Dataset entries:
━━━━━━━━━━━━━━━━

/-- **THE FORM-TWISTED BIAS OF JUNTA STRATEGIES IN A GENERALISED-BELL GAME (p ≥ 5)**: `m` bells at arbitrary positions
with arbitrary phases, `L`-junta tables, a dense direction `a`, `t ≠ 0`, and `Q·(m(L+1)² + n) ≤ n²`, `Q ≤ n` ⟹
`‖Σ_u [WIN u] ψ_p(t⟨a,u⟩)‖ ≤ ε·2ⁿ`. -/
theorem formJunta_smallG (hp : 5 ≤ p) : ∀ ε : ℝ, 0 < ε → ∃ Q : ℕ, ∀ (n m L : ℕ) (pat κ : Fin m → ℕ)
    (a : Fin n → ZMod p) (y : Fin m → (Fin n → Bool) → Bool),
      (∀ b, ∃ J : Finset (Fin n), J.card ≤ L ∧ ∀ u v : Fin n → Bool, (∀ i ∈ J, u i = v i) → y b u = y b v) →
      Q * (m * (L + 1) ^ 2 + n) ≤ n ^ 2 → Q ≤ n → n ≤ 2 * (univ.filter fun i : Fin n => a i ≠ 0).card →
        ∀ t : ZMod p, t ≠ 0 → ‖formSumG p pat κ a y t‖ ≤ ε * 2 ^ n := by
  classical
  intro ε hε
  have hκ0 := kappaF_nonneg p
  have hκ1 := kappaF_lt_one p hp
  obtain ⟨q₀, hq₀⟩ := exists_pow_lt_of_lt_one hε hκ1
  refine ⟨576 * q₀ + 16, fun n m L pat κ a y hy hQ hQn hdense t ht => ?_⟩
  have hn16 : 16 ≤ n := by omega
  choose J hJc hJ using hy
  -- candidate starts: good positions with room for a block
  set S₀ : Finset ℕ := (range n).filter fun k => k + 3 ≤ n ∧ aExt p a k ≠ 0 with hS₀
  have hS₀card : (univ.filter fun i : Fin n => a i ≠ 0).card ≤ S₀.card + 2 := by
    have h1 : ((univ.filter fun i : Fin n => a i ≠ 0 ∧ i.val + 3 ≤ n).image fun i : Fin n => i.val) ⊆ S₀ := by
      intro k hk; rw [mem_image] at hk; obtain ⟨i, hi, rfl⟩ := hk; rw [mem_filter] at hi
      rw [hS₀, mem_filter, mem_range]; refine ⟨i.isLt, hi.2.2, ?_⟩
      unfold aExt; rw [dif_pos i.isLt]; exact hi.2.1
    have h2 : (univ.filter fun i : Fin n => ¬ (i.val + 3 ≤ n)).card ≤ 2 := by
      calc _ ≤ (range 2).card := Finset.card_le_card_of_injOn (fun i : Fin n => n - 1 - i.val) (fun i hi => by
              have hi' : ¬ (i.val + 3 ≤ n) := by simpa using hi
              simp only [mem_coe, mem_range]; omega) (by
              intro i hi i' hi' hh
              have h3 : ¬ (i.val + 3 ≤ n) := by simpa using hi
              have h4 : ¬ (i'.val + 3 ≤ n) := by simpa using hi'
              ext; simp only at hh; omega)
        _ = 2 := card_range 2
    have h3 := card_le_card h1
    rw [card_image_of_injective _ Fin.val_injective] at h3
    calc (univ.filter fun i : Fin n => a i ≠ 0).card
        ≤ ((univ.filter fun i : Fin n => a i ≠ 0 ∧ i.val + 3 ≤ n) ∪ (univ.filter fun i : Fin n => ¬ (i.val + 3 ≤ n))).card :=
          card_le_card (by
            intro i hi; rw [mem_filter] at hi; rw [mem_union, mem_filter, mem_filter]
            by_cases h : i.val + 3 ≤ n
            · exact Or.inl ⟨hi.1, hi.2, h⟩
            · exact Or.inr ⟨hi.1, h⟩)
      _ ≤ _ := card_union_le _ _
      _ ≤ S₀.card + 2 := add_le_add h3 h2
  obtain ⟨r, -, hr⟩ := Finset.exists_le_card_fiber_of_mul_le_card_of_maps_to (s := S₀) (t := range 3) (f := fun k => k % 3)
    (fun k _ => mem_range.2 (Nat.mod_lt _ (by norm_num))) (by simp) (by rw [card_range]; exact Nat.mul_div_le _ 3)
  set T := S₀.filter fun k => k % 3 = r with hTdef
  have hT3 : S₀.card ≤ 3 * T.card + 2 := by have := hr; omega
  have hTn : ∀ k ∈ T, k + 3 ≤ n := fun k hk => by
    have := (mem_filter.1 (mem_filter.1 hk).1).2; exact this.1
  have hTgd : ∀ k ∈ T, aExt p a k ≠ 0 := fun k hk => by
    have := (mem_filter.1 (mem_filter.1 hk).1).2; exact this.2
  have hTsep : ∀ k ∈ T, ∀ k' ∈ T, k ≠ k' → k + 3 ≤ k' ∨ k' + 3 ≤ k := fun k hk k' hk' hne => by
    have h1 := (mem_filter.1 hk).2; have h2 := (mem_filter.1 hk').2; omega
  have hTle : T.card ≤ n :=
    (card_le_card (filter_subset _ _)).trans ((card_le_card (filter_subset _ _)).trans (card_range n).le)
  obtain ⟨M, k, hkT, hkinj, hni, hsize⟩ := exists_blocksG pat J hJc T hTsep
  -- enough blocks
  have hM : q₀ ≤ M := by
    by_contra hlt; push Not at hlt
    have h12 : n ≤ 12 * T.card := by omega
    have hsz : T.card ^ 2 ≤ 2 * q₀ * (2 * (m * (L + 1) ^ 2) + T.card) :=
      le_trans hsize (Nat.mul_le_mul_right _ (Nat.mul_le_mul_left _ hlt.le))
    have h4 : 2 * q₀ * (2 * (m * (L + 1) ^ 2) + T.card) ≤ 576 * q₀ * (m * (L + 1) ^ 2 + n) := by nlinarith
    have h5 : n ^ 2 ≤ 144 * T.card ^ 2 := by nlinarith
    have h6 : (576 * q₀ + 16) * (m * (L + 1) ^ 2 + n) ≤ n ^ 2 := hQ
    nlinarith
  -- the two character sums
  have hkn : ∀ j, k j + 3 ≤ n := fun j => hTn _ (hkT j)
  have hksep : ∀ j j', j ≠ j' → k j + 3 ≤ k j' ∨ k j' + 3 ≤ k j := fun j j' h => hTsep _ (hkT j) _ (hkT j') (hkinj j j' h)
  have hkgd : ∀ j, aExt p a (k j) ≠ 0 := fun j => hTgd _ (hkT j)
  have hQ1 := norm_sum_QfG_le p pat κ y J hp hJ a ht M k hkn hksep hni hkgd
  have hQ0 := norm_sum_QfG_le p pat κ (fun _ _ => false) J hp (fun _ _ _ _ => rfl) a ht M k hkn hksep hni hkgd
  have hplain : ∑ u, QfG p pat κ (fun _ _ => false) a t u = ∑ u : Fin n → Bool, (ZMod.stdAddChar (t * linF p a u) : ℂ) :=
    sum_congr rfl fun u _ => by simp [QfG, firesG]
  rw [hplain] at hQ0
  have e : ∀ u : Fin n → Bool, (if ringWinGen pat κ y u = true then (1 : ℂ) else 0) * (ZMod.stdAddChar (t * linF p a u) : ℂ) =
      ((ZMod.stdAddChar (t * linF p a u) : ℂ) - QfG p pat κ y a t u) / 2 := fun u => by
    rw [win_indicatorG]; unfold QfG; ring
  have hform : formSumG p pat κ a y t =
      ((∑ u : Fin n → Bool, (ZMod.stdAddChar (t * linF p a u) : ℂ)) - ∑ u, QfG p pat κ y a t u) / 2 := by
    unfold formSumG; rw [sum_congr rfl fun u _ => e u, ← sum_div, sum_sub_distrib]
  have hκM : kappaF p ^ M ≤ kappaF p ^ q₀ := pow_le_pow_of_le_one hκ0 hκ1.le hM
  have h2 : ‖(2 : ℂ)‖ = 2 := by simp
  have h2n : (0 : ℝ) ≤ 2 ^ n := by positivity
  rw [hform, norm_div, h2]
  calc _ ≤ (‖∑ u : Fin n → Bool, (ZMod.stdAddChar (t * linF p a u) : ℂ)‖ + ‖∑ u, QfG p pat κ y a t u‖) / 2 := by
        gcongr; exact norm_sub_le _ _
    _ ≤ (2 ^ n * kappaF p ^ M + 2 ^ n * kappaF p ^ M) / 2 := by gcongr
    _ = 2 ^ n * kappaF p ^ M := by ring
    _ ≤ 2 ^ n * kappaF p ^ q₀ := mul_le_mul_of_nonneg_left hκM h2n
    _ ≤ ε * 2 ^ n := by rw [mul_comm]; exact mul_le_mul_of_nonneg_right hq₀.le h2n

━━━━━━━━━━━━━━━━

**ABOUT THIS EXERCISE**
Your output should be the lines from the one with "have hQ0 := norm_sum_QfG_le" through the end of the records above, copied exactly.

**EXERCISE OUTPUT**
  have hQ0 := norm_sum_QfG_le p pat κ (fun _ _ => false) J hp (fun _ _ _ _ => rfl) a ht M k hkn hksep hni hkgd
  have hplain : ∑ u, QfG p pat κ (fun _ _ => false) a t u = ∑ u : Fin n → Bool, (ZMod.stdAddChar (t * linF p a u) : ℂ) :=
    sum_congr rfl fun u _ => by simp [QfG, firesG]
  rw [hplain] at hQ0
  have e : ∀ u : Fin n → Bool, (if ringWinGen pat κ y u = true then (1 : ℂ) else 0) * (ZMod.stdAddChar (t * linF p a u) : ℂ) =
      ((ZMod.stdAddChar (t * linF p a u) : ℂ) - QfG p pat κ y a t u) / 2 := fun u => by
    rw [win_indicatorG]; unfold QfG; ring
  have hform : formSumG p pat κ a y t =
      ((∑ u : Fin n → Bool, (ZMod.stdAddChar (t * linF p a u) : ℂ)) - ∑ u, QfG p pat κ y a t u) / 2 := by
    unfold formSumG; rw [sum_congr rfl fun u _ => e u, ← sum_div, sum_sub_distrib]
  have hκM : kappaF p ^ M ≤ kappaF p ^ q₀ := pow_le_pow_of_le_one hκ0 hκ1.le hM
  have h2 : ‖(2 : ℂ)‖ = 2 := by simp
  have h2n : (0 : ℝ) ≤ 2 ^ n := by positivity
  rw [hform, norm_div, h2]
  calc _ ≤ (‖∑ u : Fin n → Bool, (ZMod.stdAddChar (t * linF p a u) : ℂ)‖ + ‖∑ u, QfG p pat κ y a t u‖) / 2 := by
        gcongr; exact norm_sub_le _ _
    _ ≤ (2 ^ n * kappaF p ^ M + 2 ^ n * kappaF p ^ M) / 2 := by gcongr
    _ = 2 ^ n * kappaF p ^ M := by ring
    _ ≤ 2 ^ n * kappaF p ^ q₀ := mul_le_mul_of_nonneg_left hκM h2n
    _ ≤ ε * 2 ^ n := by rw [mul_comm]; exact mul_le_mul_of_nonneg_right hq₀.le h2n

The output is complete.